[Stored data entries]
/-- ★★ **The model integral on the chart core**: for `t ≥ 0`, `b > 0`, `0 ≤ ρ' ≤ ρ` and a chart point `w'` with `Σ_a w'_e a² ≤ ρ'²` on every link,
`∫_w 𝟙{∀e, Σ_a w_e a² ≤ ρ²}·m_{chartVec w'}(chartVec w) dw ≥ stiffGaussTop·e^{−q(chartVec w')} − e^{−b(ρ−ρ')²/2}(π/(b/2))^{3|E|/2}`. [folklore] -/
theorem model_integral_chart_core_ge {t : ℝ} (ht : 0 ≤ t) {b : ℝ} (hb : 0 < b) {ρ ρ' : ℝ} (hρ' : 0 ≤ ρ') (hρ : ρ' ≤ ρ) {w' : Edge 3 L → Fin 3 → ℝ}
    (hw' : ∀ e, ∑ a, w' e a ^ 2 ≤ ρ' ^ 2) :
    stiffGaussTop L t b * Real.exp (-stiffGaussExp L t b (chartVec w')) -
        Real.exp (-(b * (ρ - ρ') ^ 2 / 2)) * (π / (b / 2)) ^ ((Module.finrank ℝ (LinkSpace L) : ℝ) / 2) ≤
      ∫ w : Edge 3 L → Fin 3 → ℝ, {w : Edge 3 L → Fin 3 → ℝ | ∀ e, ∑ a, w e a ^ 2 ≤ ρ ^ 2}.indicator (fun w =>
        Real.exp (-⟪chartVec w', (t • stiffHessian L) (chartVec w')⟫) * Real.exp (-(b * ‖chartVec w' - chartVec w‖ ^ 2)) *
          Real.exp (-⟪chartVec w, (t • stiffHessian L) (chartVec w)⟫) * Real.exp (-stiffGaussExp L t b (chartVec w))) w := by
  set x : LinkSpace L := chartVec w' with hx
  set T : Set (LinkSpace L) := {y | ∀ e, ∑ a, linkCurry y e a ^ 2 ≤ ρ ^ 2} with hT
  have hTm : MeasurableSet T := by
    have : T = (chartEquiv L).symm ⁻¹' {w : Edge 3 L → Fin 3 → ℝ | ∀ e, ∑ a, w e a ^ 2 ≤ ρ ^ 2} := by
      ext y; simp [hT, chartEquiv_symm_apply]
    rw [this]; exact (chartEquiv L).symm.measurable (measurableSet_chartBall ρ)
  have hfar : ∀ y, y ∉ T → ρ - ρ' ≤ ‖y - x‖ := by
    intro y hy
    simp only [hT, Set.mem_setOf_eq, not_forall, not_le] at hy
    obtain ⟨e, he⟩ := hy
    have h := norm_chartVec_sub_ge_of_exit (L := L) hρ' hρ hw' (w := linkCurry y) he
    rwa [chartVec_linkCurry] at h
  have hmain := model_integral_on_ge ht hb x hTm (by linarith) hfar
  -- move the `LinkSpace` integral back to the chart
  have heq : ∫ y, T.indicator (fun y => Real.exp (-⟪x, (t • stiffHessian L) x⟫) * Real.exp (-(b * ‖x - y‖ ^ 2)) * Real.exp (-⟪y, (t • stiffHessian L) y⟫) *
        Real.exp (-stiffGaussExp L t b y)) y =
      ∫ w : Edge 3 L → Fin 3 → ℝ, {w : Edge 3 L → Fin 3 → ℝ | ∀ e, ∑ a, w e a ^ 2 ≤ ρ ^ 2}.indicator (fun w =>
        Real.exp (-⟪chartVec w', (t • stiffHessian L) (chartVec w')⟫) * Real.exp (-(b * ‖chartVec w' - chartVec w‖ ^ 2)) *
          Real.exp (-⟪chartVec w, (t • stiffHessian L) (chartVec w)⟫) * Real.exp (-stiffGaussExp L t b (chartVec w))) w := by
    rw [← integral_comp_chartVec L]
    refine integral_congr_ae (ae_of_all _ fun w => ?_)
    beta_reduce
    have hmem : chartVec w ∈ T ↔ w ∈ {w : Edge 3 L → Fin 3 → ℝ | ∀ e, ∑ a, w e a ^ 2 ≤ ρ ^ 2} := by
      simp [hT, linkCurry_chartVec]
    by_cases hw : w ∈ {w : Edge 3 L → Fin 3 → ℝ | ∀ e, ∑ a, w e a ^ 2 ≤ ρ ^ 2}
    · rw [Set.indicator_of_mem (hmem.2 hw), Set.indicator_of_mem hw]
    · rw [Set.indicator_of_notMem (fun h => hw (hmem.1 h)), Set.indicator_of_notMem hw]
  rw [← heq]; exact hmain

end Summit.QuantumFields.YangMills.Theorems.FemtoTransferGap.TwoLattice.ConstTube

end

---

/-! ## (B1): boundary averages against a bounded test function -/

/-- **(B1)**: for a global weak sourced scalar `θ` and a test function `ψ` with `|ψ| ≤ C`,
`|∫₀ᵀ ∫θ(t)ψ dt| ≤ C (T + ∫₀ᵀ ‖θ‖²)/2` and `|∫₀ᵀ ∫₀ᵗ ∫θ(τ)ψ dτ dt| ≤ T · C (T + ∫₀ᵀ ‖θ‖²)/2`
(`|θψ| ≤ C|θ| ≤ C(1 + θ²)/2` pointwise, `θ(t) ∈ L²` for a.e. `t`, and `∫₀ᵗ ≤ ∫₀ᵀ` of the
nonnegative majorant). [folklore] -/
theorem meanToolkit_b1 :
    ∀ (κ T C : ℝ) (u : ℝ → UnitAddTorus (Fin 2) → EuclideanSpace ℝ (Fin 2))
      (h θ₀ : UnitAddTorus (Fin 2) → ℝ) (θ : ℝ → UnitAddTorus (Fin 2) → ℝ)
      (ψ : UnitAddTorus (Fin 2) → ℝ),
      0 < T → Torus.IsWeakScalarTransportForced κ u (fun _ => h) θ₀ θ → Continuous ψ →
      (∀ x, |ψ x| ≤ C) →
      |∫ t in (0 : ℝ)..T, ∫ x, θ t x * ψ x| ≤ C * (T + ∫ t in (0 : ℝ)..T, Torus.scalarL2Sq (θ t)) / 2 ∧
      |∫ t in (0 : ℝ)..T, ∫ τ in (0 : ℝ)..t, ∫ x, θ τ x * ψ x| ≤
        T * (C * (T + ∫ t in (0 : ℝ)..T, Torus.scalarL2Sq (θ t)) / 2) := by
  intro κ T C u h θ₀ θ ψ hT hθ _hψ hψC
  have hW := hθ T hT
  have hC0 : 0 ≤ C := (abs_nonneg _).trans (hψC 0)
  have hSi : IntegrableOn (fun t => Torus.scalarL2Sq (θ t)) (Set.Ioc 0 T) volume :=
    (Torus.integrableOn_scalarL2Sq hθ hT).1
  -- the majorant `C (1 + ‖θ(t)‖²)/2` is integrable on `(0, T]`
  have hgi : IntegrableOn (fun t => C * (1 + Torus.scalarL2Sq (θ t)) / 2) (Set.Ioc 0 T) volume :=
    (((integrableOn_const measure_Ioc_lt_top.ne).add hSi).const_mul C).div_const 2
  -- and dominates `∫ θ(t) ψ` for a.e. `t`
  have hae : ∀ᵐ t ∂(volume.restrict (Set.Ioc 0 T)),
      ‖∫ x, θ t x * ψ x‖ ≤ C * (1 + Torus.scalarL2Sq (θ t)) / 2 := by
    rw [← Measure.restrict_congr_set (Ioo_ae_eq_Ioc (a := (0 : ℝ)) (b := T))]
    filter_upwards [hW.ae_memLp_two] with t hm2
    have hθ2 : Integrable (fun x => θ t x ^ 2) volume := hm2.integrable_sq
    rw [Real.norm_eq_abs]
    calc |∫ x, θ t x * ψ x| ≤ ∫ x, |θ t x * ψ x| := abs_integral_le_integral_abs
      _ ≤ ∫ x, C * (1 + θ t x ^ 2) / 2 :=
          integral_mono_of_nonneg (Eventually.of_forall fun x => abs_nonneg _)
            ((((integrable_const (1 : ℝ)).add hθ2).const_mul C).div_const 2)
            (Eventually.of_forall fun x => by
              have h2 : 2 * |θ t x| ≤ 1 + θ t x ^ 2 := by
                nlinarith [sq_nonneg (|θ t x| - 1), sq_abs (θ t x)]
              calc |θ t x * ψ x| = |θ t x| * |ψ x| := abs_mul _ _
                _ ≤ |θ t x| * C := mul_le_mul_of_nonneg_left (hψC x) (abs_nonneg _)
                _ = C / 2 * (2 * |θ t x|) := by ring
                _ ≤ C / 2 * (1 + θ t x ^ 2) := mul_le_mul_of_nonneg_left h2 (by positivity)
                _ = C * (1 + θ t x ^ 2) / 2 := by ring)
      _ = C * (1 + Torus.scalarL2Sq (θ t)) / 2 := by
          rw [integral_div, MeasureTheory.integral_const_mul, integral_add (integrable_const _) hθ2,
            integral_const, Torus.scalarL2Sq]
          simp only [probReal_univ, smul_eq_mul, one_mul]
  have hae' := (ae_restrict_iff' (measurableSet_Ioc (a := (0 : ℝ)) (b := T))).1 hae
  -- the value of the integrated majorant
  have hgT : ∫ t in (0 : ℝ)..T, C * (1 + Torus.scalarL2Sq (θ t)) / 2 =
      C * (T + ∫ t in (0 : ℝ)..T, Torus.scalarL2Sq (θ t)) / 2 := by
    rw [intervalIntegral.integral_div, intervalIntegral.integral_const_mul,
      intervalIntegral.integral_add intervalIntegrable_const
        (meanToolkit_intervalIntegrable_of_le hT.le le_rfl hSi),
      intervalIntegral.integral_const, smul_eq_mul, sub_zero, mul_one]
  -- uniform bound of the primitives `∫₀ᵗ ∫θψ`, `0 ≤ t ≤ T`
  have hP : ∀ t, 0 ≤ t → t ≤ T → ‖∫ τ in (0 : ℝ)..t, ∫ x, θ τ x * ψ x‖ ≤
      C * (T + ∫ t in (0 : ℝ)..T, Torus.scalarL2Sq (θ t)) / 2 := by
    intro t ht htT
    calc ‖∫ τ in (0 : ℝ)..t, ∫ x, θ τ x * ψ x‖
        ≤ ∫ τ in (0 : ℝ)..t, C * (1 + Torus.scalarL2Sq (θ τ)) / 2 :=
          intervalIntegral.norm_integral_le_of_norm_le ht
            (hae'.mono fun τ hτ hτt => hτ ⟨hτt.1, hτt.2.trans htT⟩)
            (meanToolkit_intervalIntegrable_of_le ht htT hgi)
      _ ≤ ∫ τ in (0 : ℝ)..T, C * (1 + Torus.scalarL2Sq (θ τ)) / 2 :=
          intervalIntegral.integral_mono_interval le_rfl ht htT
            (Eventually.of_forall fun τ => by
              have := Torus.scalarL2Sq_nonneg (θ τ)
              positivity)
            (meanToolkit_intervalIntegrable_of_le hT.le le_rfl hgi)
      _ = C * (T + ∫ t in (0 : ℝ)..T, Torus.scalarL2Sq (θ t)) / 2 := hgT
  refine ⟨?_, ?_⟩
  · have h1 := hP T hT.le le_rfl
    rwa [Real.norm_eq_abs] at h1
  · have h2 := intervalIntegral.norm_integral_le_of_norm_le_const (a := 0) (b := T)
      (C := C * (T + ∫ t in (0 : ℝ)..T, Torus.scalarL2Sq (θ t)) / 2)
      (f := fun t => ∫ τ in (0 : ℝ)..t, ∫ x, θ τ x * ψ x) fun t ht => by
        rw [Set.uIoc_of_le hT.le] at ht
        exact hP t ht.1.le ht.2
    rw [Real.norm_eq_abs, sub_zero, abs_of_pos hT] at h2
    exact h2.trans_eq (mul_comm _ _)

--

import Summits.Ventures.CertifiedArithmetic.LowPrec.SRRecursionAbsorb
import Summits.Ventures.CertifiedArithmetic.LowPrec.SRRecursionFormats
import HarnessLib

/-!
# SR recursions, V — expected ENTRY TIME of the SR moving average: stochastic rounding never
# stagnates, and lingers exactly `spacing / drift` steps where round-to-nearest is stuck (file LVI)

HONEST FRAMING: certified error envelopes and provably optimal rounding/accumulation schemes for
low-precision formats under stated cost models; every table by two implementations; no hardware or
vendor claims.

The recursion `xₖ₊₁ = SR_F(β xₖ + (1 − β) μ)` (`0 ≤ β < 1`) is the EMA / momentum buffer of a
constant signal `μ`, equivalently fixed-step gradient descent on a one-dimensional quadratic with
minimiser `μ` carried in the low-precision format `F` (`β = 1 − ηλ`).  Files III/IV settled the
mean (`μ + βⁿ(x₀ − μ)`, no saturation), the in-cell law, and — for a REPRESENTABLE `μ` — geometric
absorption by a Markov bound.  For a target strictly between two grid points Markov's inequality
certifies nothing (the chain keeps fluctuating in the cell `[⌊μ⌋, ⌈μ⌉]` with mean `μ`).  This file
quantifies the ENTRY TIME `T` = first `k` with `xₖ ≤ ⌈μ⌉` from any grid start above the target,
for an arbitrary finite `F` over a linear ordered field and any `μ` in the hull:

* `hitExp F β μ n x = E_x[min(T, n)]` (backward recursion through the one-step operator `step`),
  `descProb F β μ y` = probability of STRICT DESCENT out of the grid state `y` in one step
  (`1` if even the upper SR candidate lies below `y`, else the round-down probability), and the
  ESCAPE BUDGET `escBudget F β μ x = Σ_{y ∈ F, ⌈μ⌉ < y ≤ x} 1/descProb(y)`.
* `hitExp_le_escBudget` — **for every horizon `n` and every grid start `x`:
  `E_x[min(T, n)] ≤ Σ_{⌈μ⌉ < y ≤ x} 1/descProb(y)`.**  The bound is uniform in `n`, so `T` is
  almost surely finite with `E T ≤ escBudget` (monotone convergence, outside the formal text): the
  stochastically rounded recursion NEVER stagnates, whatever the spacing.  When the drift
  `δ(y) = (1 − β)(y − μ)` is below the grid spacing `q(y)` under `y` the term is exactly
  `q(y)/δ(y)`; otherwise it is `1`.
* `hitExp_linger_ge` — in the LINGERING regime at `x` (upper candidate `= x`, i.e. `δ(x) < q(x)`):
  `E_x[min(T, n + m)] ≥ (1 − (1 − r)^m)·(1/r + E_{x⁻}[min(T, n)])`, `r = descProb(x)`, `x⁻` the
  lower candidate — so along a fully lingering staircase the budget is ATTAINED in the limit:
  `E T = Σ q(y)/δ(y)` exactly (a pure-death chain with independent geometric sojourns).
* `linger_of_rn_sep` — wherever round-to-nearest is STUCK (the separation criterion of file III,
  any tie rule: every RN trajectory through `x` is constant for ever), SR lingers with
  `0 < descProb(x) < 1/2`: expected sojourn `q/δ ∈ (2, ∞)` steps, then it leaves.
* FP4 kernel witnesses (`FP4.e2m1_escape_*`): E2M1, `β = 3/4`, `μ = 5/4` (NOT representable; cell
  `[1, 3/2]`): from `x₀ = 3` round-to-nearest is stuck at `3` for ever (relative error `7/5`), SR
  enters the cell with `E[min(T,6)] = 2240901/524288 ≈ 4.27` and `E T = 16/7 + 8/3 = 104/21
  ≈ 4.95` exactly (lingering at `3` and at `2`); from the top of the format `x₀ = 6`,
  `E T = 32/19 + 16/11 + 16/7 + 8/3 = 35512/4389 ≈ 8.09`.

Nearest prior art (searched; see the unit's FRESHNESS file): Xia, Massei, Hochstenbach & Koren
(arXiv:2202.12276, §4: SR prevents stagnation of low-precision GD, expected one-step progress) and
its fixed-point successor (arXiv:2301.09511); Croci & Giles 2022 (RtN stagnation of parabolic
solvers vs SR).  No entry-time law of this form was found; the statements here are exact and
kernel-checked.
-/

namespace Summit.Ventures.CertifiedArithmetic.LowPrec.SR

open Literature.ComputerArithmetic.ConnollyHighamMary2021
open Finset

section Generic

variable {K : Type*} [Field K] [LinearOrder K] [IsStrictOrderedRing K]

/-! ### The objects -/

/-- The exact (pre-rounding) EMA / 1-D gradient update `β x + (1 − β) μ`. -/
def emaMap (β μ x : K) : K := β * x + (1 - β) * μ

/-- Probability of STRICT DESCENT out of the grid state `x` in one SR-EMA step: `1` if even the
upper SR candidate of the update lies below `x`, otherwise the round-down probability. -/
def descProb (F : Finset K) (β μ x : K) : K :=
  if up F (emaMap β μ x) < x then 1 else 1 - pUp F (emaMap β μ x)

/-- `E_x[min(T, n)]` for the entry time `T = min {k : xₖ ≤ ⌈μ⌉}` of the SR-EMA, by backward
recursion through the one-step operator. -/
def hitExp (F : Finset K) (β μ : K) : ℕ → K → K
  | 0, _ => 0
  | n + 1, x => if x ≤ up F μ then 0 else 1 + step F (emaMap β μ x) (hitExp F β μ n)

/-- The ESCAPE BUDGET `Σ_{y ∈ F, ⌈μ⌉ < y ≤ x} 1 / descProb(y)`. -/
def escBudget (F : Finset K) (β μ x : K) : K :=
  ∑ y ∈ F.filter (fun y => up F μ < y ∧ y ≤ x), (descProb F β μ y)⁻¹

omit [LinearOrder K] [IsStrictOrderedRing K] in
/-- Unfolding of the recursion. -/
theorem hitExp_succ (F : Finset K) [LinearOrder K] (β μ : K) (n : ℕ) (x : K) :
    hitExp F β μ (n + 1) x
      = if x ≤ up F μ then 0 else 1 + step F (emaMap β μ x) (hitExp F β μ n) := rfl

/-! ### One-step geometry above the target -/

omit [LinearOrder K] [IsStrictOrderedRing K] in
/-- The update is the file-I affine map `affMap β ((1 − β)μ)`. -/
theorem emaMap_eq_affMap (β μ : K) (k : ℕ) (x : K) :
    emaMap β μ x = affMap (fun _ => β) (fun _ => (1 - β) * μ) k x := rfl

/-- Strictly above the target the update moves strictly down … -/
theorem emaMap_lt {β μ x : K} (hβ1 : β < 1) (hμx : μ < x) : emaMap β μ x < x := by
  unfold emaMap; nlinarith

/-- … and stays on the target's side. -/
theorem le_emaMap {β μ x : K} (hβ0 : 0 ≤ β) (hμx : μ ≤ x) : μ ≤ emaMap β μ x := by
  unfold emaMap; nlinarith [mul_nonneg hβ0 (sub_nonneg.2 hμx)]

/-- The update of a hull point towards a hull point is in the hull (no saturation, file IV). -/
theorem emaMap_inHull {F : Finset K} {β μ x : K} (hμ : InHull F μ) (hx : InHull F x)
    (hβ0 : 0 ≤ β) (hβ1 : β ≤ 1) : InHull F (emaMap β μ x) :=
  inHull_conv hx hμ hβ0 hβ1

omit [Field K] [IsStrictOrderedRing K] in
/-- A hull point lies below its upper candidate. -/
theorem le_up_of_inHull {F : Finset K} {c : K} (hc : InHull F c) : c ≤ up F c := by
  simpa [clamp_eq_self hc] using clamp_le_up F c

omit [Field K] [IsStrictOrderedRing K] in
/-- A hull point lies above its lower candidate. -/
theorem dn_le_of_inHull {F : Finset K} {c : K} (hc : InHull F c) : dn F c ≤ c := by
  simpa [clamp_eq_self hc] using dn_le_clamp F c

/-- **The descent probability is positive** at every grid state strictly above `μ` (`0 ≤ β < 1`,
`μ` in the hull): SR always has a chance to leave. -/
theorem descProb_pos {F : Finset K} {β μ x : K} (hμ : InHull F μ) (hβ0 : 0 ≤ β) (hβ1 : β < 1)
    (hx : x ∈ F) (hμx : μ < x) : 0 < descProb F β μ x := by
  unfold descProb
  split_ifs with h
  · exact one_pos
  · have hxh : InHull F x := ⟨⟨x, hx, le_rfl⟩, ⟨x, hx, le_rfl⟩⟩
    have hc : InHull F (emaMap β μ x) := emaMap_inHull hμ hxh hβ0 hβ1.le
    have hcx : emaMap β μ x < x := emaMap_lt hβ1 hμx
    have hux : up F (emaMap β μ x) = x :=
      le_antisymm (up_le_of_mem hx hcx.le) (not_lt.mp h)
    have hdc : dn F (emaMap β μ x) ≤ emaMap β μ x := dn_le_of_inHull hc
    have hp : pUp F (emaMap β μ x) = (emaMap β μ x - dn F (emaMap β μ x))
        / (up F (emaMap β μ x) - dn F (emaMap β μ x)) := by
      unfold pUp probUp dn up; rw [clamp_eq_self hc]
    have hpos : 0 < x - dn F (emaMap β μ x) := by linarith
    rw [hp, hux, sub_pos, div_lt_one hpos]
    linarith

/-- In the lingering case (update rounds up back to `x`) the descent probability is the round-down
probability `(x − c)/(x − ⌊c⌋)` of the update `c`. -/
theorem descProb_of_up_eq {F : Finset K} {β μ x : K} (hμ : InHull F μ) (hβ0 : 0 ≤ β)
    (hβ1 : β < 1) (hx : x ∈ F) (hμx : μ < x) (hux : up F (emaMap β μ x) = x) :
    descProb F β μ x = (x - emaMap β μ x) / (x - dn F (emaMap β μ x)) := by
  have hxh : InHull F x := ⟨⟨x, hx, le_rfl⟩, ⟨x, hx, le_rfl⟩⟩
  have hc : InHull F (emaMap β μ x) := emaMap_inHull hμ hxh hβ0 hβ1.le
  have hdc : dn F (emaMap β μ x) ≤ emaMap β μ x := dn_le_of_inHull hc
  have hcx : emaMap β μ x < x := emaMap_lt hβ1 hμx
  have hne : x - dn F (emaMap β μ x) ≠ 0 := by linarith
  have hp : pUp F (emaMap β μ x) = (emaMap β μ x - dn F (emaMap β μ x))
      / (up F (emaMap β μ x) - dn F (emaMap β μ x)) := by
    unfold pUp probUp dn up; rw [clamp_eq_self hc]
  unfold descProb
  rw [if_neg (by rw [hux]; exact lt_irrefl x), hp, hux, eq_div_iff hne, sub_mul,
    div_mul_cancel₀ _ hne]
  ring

• _Exercise details_: Look above for the line with "have hW := hθ T hT" and the line with "have hae : ∀ᵐ", and reproduce exactly those two lines plus every line between, nothing more.

• _Your response_:
  have hW := hθ T hT
  have hC0 : 0 ≤ C := (abs_nonneg _).trans (hψC 0)
  have hSi : IntegrableOn (fun t => Torus.scalarL2Sq (θ t)) (Set.Ioc 0 T) volume :=
    (Torus.integrableOn_scalarL2Sq hθ hT).1
  -- the majorant `C (1 + ‖θ(t)‖²)/2` is integrable on `(0, T]`
  have hgi : IntegrableOn (fun t => C * (1 + Torus.scalarL2Sq (θ t)) / 2) (Set.Ioc 0 T) volume :=
    (((integrableOn_const measure_Ioc_lt_top.ne).add hSi).const_mul C).div_const 2
  -- and dominates `∫ θ(t) ψ` for a.e. `t`
  have hae : ∀ᵐ t ∂(volume.restrict (Set.Ioc 0 T)),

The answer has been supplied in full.